▶ Problem requirements
Nothing but a number should be given: the count of lines in the data that include the string "restricted".

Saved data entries
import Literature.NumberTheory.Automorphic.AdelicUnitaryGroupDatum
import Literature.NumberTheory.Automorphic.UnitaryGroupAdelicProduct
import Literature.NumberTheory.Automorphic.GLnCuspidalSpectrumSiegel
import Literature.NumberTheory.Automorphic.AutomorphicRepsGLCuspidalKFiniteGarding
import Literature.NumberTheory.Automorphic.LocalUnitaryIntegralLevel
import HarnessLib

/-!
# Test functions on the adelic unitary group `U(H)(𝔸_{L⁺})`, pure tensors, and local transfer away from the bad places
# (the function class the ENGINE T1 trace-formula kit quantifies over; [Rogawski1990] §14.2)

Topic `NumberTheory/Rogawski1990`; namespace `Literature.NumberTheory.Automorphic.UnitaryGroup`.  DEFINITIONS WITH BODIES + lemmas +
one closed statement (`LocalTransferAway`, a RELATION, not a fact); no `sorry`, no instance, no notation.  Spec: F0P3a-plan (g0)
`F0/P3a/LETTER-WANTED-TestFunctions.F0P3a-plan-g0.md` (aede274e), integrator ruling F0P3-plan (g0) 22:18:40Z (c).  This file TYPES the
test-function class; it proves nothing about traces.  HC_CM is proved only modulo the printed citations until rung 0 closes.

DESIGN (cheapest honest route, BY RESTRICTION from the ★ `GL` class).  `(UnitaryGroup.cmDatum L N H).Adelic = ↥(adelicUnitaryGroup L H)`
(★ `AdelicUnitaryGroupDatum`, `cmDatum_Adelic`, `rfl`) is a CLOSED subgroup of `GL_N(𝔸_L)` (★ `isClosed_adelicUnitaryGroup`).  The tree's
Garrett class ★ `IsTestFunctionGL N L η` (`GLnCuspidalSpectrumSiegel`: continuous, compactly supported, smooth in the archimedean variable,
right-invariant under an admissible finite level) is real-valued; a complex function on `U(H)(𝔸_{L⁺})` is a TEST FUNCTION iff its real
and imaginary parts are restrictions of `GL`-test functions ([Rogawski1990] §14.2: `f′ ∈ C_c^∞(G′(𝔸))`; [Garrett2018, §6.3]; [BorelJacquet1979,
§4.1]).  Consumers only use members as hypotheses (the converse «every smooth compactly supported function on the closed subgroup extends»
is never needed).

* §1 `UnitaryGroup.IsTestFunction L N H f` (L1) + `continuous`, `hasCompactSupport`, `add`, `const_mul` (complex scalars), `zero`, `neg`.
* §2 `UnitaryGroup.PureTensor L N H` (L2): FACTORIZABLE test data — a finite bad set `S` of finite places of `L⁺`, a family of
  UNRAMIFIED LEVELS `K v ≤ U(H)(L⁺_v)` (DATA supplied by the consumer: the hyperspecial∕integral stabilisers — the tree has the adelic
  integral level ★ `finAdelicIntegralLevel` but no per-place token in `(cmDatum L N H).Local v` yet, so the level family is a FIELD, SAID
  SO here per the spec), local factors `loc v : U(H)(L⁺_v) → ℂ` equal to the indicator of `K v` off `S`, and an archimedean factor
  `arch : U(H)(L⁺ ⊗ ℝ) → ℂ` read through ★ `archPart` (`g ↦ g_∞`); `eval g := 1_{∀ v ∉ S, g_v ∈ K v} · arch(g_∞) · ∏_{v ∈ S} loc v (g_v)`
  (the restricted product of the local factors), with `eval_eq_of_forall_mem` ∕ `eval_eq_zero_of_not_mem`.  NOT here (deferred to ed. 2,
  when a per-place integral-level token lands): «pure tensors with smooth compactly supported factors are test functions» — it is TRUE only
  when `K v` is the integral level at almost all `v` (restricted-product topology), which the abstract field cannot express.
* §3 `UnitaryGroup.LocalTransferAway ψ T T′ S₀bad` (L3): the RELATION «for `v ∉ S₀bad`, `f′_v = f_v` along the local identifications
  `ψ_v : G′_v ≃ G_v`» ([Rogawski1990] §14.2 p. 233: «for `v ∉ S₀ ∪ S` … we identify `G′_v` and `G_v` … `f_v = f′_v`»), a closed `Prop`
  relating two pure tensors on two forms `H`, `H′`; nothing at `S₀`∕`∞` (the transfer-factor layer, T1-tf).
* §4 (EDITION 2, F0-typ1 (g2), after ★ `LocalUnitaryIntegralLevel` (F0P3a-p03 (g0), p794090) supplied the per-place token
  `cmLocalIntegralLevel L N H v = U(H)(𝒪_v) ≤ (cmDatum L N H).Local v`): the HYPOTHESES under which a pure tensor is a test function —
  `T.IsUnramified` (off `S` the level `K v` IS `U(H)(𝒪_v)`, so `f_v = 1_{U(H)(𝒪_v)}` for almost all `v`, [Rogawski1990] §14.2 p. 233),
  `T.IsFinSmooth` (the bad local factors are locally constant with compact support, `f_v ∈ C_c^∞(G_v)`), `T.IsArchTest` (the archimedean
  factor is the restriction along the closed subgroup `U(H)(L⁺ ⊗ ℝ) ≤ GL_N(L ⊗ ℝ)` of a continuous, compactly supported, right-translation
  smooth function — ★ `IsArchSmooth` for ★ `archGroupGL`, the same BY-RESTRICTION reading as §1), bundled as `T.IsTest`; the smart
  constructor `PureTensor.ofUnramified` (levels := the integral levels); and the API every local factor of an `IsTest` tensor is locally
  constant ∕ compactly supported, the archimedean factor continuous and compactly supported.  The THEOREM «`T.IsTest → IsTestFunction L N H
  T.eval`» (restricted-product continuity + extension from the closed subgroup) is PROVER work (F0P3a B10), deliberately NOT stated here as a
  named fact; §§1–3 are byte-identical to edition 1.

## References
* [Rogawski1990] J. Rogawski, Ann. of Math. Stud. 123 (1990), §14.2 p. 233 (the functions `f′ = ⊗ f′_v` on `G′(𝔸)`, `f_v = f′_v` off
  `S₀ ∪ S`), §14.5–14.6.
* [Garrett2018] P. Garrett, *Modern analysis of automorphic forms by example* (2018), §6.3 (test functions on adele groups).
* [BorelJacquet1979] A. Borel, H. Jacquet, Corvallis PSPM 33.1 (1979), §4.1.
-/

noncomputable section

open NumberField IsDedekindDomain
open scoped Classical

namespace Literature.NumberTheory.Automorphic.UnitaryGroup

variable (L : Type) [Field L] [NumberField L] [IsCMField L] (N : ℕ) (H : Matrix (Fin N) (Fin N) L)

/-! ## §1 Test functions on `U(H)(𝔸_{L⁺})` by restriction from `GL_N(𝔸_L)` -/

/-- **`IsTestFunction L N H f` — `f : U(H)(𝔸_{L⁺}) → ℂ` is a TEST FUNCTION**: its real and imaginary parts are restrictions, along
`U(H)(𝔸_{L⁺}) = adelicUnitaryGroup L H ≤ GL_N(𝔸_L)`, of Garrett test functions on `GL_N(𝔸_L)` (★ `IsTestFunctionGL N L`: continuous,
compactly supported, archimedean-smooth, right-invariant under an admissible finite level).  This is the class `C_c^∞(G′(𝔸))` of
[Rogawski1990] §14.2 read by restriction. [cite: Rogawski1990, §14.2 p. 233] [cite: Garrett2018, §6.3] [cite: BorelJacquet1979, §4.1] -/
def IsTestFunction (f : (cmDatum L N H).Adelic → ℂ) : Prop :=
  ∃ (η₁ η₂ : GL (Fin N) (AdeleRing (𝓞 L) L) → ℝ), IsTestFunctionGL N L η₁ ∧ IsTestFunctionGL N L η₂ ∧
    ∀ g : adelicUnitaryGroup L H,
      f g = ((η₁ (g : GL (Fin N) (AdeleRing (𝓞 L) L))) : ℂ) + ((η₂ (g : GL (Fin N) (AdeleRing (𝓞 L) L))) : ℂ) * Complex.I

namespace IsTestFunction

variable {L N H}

▶ Response area
3